HOW TO COMPLETE THIS TASK: Output the material exactly, line by line.

DATA SECTION:
import Literature.AlgebraicGeometry.Motives.ClosedGraphMorphism
import Literature.AlgebraicGeometry.Motives.AlgPointsSeparate
import HarnessLib

/-!
# A closed graph over a normal variety is the graph of a UNIQUE morphism (characteristic zero)

Layer `Literature/AlgebraicGeometry/Motives`, namespace `Literature.AlgebraicGeometry.Motives`.  KERNEL ONLY: theorems.
The `∃!` packaging of ★ `exists_hom_forall_comp_eq_of_isClosed` (`Motives/ClosedGraphMorphism`: existence of
`ψ : T → P` with `x ≫ ψ = φ₀ x` for a closed graph `Γ` over an integral normal `T`, `P` proper, char `0`) with ★
`SchemeOver.hom_ext_of_forall_algPoints` (`Motives/AlgPointsSeparate`: `K`-points separate morphisms from a reduced
`K`-scheme locally of finite type to a separated one) — the form the seesaw/graph construction of classifying maps
consumes (cell `hodgecm-mathlib`, J0b road (i) steps S5 + S7 of CENSUS-R3a). [Mumford AV §4; §10 p. 89.]

## References
* [MumfordAV1970] D. Mumford, *Abelian Varieties* (1970), §4 (morphisms determined by points) and §10 (p. 89).
-/

noncomputable section

universe u

open CategoryTheory CategoryTheory.Limits AlgebraicGeometry MonoidalCategory CartesianMonoidalCategory

namespace Literature.AlgebraicGeometry.Motives

variable {K : Type u} [Field K] [IsAlgClosed K] {T P : SchemeOver K}
  [IsIntegral T.left] [LocallyOfFiniteType T.hom] [IsProper P.hom]

/-- **Uniqueness of the morphism with prescribed values on `K`-points** (`T` reduced of finite type, `P` separated over
`K = K̄`): two morphisms `ψ₁ ψ₂ : T → P` with `x ≫ ψ₁ = φ₀ x = x ≫ ψ₂` for all `K`-points coincide.
[cite: MumfordAV1970, §4 (morphisms of varieties are determined by their effect on points)] -/
theorem hom_eq_of_forall_comp_eq (φ₀ : AlgPoints T K → AlgPoints P K) {ψ₁ ψ₂ : T ⟶ P}
    (h₁ : ∀ x : AlgPoints T K, x ≫ ψ₁ = φ₀ x) (h₂ : ∀ x : AlgPoints T K, x ≫ ψ₂ = φ₀ x) : ψ₁ = ψ₂ :=
  haveI : IsSeparated P.hom := inferInstance
  SchemeOver.hom_ext_of_forall_algPoints K fun x => (h₁ x).trans (h₂ x).symm

/-- **A closed graph over a normal variety is the graph of a UNIQUE morphism** (characteristic zero): for `T` integral
normal locally of finite type over `K = K̄` of characteristic `0`, `P` proper, `φ₀ : T(K) → P(K)` and a closed
`Γ ⊆ T ×_K P` whose `K`-points are exactly the pairs `(x, φ₀ x)`, there is exactly one `ψ : T → P` with `x ≫ ψ = φ₀ x`
for all `K`-points `x` (existence ★ `exists_hom_forall_comp_eq_of_isClosed` — Zariski's Main Theorem road; uniqueness
because `K`-points separate morphisms to a separated scheme). [cite: MumfordAV1970, §4 and §10 (p. 89)] -/
theorem existsUnique_hom_forall_comp_eq_of_isClosed [CharZero K]
    (hTn : ∀ t : T.left, IsIntegrallyClosed (T.left.presheaf.stalk t))
    (Γ : Set ↥(T ⊗ P).left) (hΓ : IsClosed Γ) (φ₀ : AlgPoints T K → AlgPoints P K)
    (hΓφ : ∀ (x : AlgPoints T K) (y : AlgPoints P K),
      AlgPoints.pt (lift x y : AlgPoints (T ⊗ P) K) ∈ Γ ↔ y = φ₀ x) :
    ∃! ψ : T ⟶ P, ∀ x : AlgPoints T K, x ≫ ψ = φ₀ x := by
  obtain ⟨ψ, hψ⟩ := exists_hom_forall_comp_eq_of_isClosed hTn Γ hΓ φ₀ hΓφ
  exact ⟨ψ, hψ, fun ψ' hψ' => hom_eq_of_forall_comp_eq φ₀ hψ' hψ⟩

end Literature.AlgebraicGeometry.Motives

end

ANSWER BOX:
import Literature.AlgebraicGeometry.Motives.ClosedGraphMorphism
import Literature.AlgebraicGeometry.Motives.AlgPointsSeparate
import HarnessLib

/-!
# A closed graph over a normal variety is the graph of a UNIQUE morphism (characteristic zero)

Layer `Literature/AlgebraicGeometry/Motives`, namespace `Literature.AlgebraicGeometry.Motives`.  KERNEL ONLY: theorems.
The `∃!` packaging of ★ `exists_hom_forall_comp_eq_of_isClosed` (`Motives/ClosedGraphMorphism`: existence of
`ψ : T → P` with `x ≫ ψ = φ₀ x` for a closed graph `Γ` over an integral normal `T`, `P` proper, char `0`) with ★
`SchemeOver.hom_ext_of_forall_algPoints` (`Motives/AlgPointsSeparate`: `K`-points separate morphisms from a reduced
`K`-scheme locally of finite type to a separated one) — the form the seesaw/graph construction of classifying maps
consumes (cell `hodgecm-mathlib`, J0b road (i) steps S5 + S7 of CENSUS-R3a). [Mumford AV §4; §10 p. 89.]

## References
* [MumfordAV1970] D. Mumford, *Abelian Varieties* (1970), §4 (morphisms determined by points) and §10 (p. 89).
-/

noncomputable section

universe u

open CategoryTheory CategoryTheory.Limits AlgebraicGeometry MonoidalCategory CartesianMonoidalCategory

namespace Literature.AlgebraicGeometry.Motives

variable {K : Type u} [Field K] [IsAlgClosed K] {T P : SchemeOver K}
  [IsIntegral T.left] [LocallyOfFiniteType T.hom] [IsProper P.hom]

/-- **Uniqueness of the morphism with prescribed values on `K`-points** (`T` reduced of finite type, `P` separated over
`K = K̄`): two morphisms `ψ₁ ψ₂ : T → P` with `x ≫ ψ₁ = φ₀ x = x ≫ ψ₂` for all `K`-points coincide.
[cite: MumfordAV1970, §4 (morphisms of varieties are determined by their effect on points)] -/
theorem hom_eq_of_forall_comp_eq (φ₀ : AlgPoints T K → AlgPoints P K) {ψ₁ ψ₂ : T ⟶ P}
    (h₁ : ∀ x : AlgPoints T K, x ≫ ψ₁ = φ₀ x) (h₂ : ∀ x : AlgPoints T K, x ≫ ψ₂ = φ₀ x) : ψ₁ = ψ₂ :=
  haveI : IsSeparated P.hom := inferInstance
  SchemeOver.hom_ext_of_forall_algPoints K fun x => (h₁ x).trans (h₂ x).symm

/-- **A closed graph over a normal variety is the graph of a UNIQUE morphism** (characteristic zero): for `T` integral
normal locally of finite type over `K = K̄` of characteristic `0`, `P` proper, `φ₀ : T(K) → P(K)` and a closed
`Γ ⊆ T ×_K P` whose `K`-points are exactly the pairs `(x, φ₀ x)`, there is exactly one `ψ : T → P` with `x ≫ ψ = φ₀ x`
for all `K`-points `x` (existence ★ `exists_hom_forall_comp_eq_of_isClosed` — Zariski's Main Theorem road; uniqueness
because `K`-points separate morphisms to a separated scheme). [cite: MumfordAV1970, §4 and §10 (p. 89)] -/
theorem existsUnique_hom_forall_comp_eq_of_isClosed [CharZero K]
    (hTn : ∀ t : T.left, IsIntegrallyClosed (T.left.presheaf.stalk t))
    (Γ : Set ↥(T ⊗ P).left) (hΓ : IsClosed Γ) (φ₀ : AlgPoints T K → AlgPoints P K)
    (hΓφ : ∀ (x : AlgPoints T K) (y : AlgPoints P K),
      AlgPoints.pt (lift x y : AlgPoints (T ⊗ P) K) ∈ Γ ↔ y = φ₀ x) :
    ∃! ψ : T ⟶ P, ∀ x : AlgPoints T K, x ≫ ψ = φ₀ x := by
  obtain ⟨ψ, hψ⟩ := exists_hom_forall_comp_eq_of_isClosed hTn Γ hΓ φ₀ hΓφ
  exact ⟨ψ, hψ, fun ψ' hψ' => hom_eq_of_forall_comp_eq φ₀ hψ' hψ⟩

end Literature.AlgebraicGeometry.Motives

end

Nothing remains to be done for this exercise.